◆ **Exercise**:
Lines before the one containing "have hm : 0" are to be left out; that line and every line after it, through the last line below, are to be reproduced exactly.

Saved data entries
import Mathlib
import HarnessLib
import Summits.HubbardSuperconductivity.HubbardSuperconductivity.Theorems.KLProgrammeKLRegimeSplitBundleV12
import Summits.HubbardSuperconductivity.HubbardSuperconductivity.Theorems.KLProgrammeKLRegimeEnginePairWeightSymmetric

/-!
# Route `KLProgramme` — crux K3, ENGINE child `KLRegimeEngineV11` (stmt-HubbardSuperconductivity-19823) and its gen-4 successor on `klPredsV12`:
# the BY-NAME instance of the signed (E2) bridge on the gen-4 clause `PairLadderStepAtV8` (BundleV12, p470806)

Cell gate-hubbard-kl, seat hubbard-kl-k3c1-p1 (g3; technique «composed-map remainder propagation»; plan2's T₀ rule gate G5 «k3c1-p1's V8 bridge
instance»); sequel to `…EnginePairLadderSigned` (p469901: `klpls_signedStepReal_of_expansion`, abstract allowance `E` and budget `B`) and
`…EnginePairWeightSymmetric` (p471286: the reality and mass inputs at the Matsubara-sum level).

§1 the MASS input against the gen-4 profile `E := 2·klEdge G n |Qm|_𝕋` in its two zones: deep inside the class (`klEdgeKappa·|Qm|_𝕋 < Λ_n`) every
aggregated slice pair weight is a nonnegative real (termwise positivity: p1 g7's `kled_pairWeight_re_nonneg_of_slice`, EdgeFacts p471405, or
`klpws_pairTerm_re_nonneg` + the deep-zone geometry) ⇒ signed mass `0 ≤ E` (`klEdge_nonneg`); in the edge zone `klEdge = G.bhi`
(`klEdge_eq_bhi_of_le`) and the signed mass is `≤ 2·Σ‖z′‖ ≤ 2·G.bhi` with NO sign information — `klpws_massInput_klEdge` does the case split.
§2 **`pairLadderStepAtV8_of_expansion`**: `PairLadderStepAtV8 L M G P Q β U μ K n` at `1 ≤ n` from the history's split slot `PairArrayAtV2 … (n−1)`,
the smallness `bhi·(2|U| + D·U²) ≤ 1/3` (`klEng_pair_smallness`), and per pair class the engine's expansion data (rung array `K`, frequency-resolved
weights `z′` with `Σ‖z′‖ ≤ bhi`, the mass input, the reality input `Im Σ_b z′_(p,b) = 0` (`klpws_realInput` / `kled_matsubara_pairWeight_sum_im_eq_zero`),
the `K`-ladder sum, ONE per-entry accounting `‖𝒞_n − T_K‖ + [four-term localisation] ≤` the V7 budget verbatim) — `w := Re Σ_b z′_(·,b)` (the TRUE
aggregated slice weights), `N := N_w` by Neumann; no transfer term, no sign fact about `B_n(Qm)`.  If the typing authority's (R3) profile
`2·G.bhi·negEdgeBar n ρ` (plan g11 STATUS 22:25:18Z) replaces `2·klEdge G n ρ` in the clause, only §1's three lemmas and the `E :=` token of §2 change.
§3 the UNIFORM corollary: `klpls_fourTerm_le_unif` (the four-term localisation expression is `≤ (5/4)·ε` when the rung perturbation is `≤ ε` on the
weight support and vanishes at the external entry) and **`pairLadderStepAtV8_of_expansion_unif`** (the engine supplies ONE number `ε` — the
scale-`(n−1)` pair vertex's frequency variation over the slice-`n` support — and the accounting `‖𝒞_n − T_K‖ + (5/4)·ε ≤` budget);
§4 the same with the MINIMAL localisation hypothesis (`klpls_fourTerm_le_unif'`, `pairLadderStepAtV8_of_expansion_unif'`): rung entries are read only
between RELEVANT indices (weighted or external, at least one weighted) — no truncation of the rung array outside the ball is forced.
Everything is proved; no definitions; nothing about the model is asserted.  0 kit.
-/

noncomputable section

namespace Summit.HubbardSuperconductivity.HubbardSuperconductivity.Theorems.KLRegimeSplit

set_option linter.dupNamespace false -- summit = problem name (single-conjunct summit), D-0017

open Finset Matrix Literature.MathematicalPhysics.QuantumLattice Literature.Probability.LatticeModels
open Summit.HubbardSuperconductivity.HubbardSuperconductivity.Theorems.KLProgrammeCooperResummation
open Summit.HubbardSuperconductivity.HubbardSuperconductivity.Theorems.KLProgrammeLegKernels

/-! ## §1 The mass input against the gen-4 profile `2·klEdge G n |Qm|_𝕋` in the two zones -/

section MassKlEdge

variable (L : ℕ)
variable {S F : Type*} [Fintype S] [Fintype F]

/-- **Deep zone**: every aggregated weight a nonnegative real ⇒ the signed mass is `0 ≤ 2·klEdge G n |Qm|_𝕋` (`0 ≤ G.bhi`). -/
theorem klpws_massInput_klEdge_deep {G : GeoConsts} (hG : 0 ≤ G.bhi) (n : ℕ) (Qm : TorusSite 2 L) (z' : S × F → ℂ)
    (hpos : ∀ s, 0 ≤ (∑ b, z' (s, b)).re ∧ (∑ b, z' (s, b)).im = 0) :
    (∑ s, ‖∑ b, z' (s, b)‖) - (∑ s, ∑ b, z' (s, b)).re ≤ 2 * klEdge G n (klTorusNorm L Qm) :=
  klpws_massInput_deep z' (mul_nonneg zero_le_two (klEdge_nonneg hG n (torusSupNorm_nonneg _))) hpos

/-- **Edge zone** `Λ_n ≤ klEdgeKappa·|Qm|_𝕋`: no sign information needed — the signed mass is `≤ 2·Σ‖z′‖ ≤ 2·G.bhi = 2·klEdge G n |Qm|_𝕋`. -/
theorem klpws_massInput_klEdge_edge {G : GeoConsts} (n : ℕ) (Qm : TorusSite 2 L) (z' : S × F → ℂ) (hzb : ∑ x, ‖z' x‖ ≤ G.bhi)
    (hedge : klScale klE0 n ≤ klEdgeKappa * klTorusNorm L Qm) :
    (∑ s, ‖∑ b, z' (s, b)‖) - (∑ s, ∑ b, z' (s, b)).re ≤ 2 * klEdge G n (klTorusNorm L Qm) := by
  rw [klEdge_eq_bhi_of_le G hedge]
  exact klpws_massInput_edge z' hzb le_rfl

/-- **Both zones at once**: total variation `≤ G.bhi` always, and nonnegative real aggregated weights whenever `klEdgeKappa·|Qm|_𝕋 < Λ_n`
⇒ the signed mass is `≤ 2·klEdge G n |Qm|_𝕋`. -/
theorem klpws_massInput_klEdge {G : GeoConsts} (hG : 0 ≤ G.bhi) (n : ℕ) (Qm : TorusSite 2 L) (z' : S × F → ℂ) (hzb : ∑ x, ‖z' x‖ ≤ G.bhi)
    (hdeep : klEdgeKappa * klTorusNorm L Qm < klScale klE0 n → ∀ s, 0 ≤ (∑ b, z' (s, b)).re ∧ (∑ b, z' (s, b)).im = 0) :
    (∑ s, ‖∑ b, z' (s, b)‖) - (∑ s, ∑ b, z' (s, b)).re ≤ 2 * klEdge G n (klTorusNorm L Qm) := by
  rcases lt_or_ge (klEdgeKappa * klTorusNorm L Qm) (klScale klE0 n) with h | h
  · exact klpws_massInput_klEdge_deep L hG n Qm z' (hdeep h)
  · exact klpws_massInput_klEdge_edge L n Qm z' hzb h

end MassKlEdge

/-! ## §2 The by-name instance: `PairLadderStepAtV8` at `1 ≤ n` from expansion-level data -/

section Model

variable (L M : ℕ) [NeZero L] [NeZero M]
variable {F : Type*} [Fintype F] [DecidableEq F] [Nonempty F]

/-- **(E2-v8) at `1 ≤ n` from expansion-level data, EXACT aggregated slice ladder, REAL signed weights.**  Fix the slice-frequency index type
`F` and the external index `a₀ : F`.  From the history's split slot `PairArrayAtV2 … (n−1)`, the smallness `bhi·(2|U| + D·U²) ≤ 1/3`
(`klEng_pair_smallness`), and per pair class `Qm` the engine's rung array `K` (`|K| ≤ m′`, `m′·Σ‖z′‖ ≤ 1/3`), frequency-resolved weights `z′`
(`Σ‖z′‖ ≤ bhi`), the MASS input `(Σ_p ‖Σ_b z′_(p,b)‖) − Re Σ_p Σ_b z′_(p,b) ≤ 2·klEdge G n |Qm|_𝕋` (`klpws_massInput_klEdge`: termwise positivity deep
inside, nothing at the edge), the REALITY input `Im Σ_b z′_(p,b) = 0` (`klpws_realInput`: `ν ↦ −ν`), the `K`-ladder sum `T_K`, and ONE per-entry
accounting `‖𝒞_n − T_K‖ + [four-term localisation] ≤` the V7 budget: `PairLadderStepAtV8 … n` with `w := Re Σ_b z′_(·,b)` and `N := N_w` —
no transfer term, no sign fact about `B_n(Qm)`. -/
theorem pairLadderStepAtV8_of_expansion {G : GeoConsts} {P : SplitConsts} {Q : EngConsts} {β U μ : ℝ} {K₀ : TrigPolyC4v} {n : ℕ}
    (a₀ : F) (hn : 1 ≤ n)
    (hsplit : PairArrayAtV2 L M P Q β U μ K₀ (n - 1)) (hD : 0 ≤ P.C_W + klLegKappa * Q.CR * P.Klam ^ 3)
    (hsmall : G.bhi * (2 * |U| + (P.C_W + klLegKappa * Q.CR * P.Klam ^ 3) * U ^ 2) ≤ 1 / 3)
    (hexp : ∀ Qm : TorusSite 2 L, IsPairClassAt L Qm n →
      ∃ (K : Matrix (TorusSite 2 L × F) (TorusSite 2 L × F) ℂ) (z' : TorusSite 2 L × F → ℂ)
        (TK : Matrix (TorusSite 2 L × F) (TorusSite 2 L × F) ℂ) (m' : ℝ),
        0 ≤ m' ∧ (∀ x y, ‖K x y‖ ≤ m') ∧ m' * ∑ x, ‖z' x‖ ≤ 1 / 3 ∧ ∑ x, ‖z' x‖ ≤ G.bhi ∧
        (∑ p, ‖∑ b, z' (p, b)‖) - (∑ p, ∑ b, z' (p, b)).re ≤ 2 * klEdge G n (klTorusNorm L Qm) ∧ (∀ p, (∑ b, z' (p, b)).im = 0) ∧
        HasSum (fun j : ℕ => K * (-(Matrix.diagonal z' * K)) ^ j) TK ∧
        ∀ k ∈ klBall L μ K₀, ∀ k' ∈ klBall L μ K₀,
          ‖klPairAmplitude L M β U μ K₀ n Qm k k' - TK (k, a₀) (k', a₀)‖ +
            (‖K (k, a₀) (k', a₀) - klPairArray L M β U μ K₀ (n - 1) Qm k k'‖ +
              3 / 2 * (2 * |U| + (P.C_W + klLegKappa * Q.CR * P.Klam ^ 3) * U ^ 2) *
                ∑ b, ‖K (k, a₀) b - klPairArray L M β U μ K₀ (n - 1) Qm k b.1‖ * ‖z' b‖ +
              3 / 2 * m' * ∑ a, ‖z' a‖ * ‖K a (k', a₀) - klPairArray L M β U μ K₀ (n - 1) Qm a.1 k'‖ +
              9 / 4 * m' * (2 * |U| + (P.C_W + klLegKappa * Q.CR * P.Klam ^ 3) * U ^ 2) *
                ∑ a, ∑ b, ‖z' a‖ * ‖K a b - klPairArray L M β U μ K₀ (n - 1) Qm a.1 b.1‖ * ‖z' b‖) ≤
          drivePBar G P U (n - 1) + eremBar G P Q U β L (n - 1) + thermalBar G P U β n +
            legDressBarQ G P Q U n (legSliceCountT L β μ K₀ n ![k', Qm - k', Qm - k, k])) :
    PairLadderStepAtV8 L M G P Q β U μ K₀ n := by
  have hm : 0 ≤ 2 * |U| + (P.C_W + klLegKappa * Q.CR * P.Klam ^ 3) * U ^ 2 := by
    have : 0 ≤ (P.C_W + klLegKappa * Q.CR * P.Klam ^ 3) * U ^ 2 := mul_nonneg hD (sq_nonneg U)
    have : 0 ≤ |U| := abs_nonneg U
    linarith
  refine ⟨fun h0 => absurd h0 (by omega), fun _ Qm hQm => ?_⟩
  obtain ⟨w, hb, hE, -, N, hN1, -, hbd⟩ := klpls_signedStepReal_of_expansion L M a₀ (fun Qm => 2 * klEdge G n (klTorusNorm L Qm))
    (fun Qm k k' => drivePBar G P U (n - 1) + eremBar G P Q U β L (n - 1) + thermalBar G P U β n +
      legDressBarQ G P Q U n (legSliceCountT L β μ K₀ n ![k', Qm - k', Qm - k, k]))
    hm (fun Qm s t => klpli_pairArray_entry_le L M hsplit hD Qm s t) hsmall hexp Qm hQm
  exact ⟨w, hb, hE, N, hN1, hbd⟩

end Model

/-! ## §3 The UNIFORM corollary: the four-term localisation expression against ONE engine number `ε` -/

section Unif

◆ **Answer for this exercise**:
  have hm : 0 ≤ 2 * |U| + (P.C_W + klLegKappa * Q.CR * P.Klam ^ 3) * U ^ 2 := by
    have : 0 ≤ (P.C_W + klLegKappa * Q.CR * P.Klam ^ 3) * U ^ 2 := mul_nonneg hD (sq_nonneg U)
    have : 0 ≤ |U| := abs_nonneg U
    linarith
  refine ⟨fun h0 => absurd h0 (by omega), fun _ Qm hQm => ?_⟩
  obtain ⟨w, hb, hE, -, N, hN1, -, hbd⟩ := klpls_signedStepReal_of_expansion L M a₀ (fun Qm => 2 * klEdge G n (klTorusNorm L Qm))
    (fun Qm k k' => drivePBar G P U (n - 1) + eremBar G P Q U β L (n - 1) + thermalBar G P U β n +
      legDressBarQ G P Q U n (legSliceCountT L β μ K₀ n ![k', Qm - k', Qm - k, k]))
    hm (fun Qm s t => klpli_pairArray_entry_le L M hsplit hD Qm s t) hsmall hexp Qm hQm
  exact ⟨w, hb, hE, N, hN1, hbd⟩

end Model

/-! ## §3 The UNIFORM corollary: the four-term localisation expression against ONE engine number `ε` -/

section Unif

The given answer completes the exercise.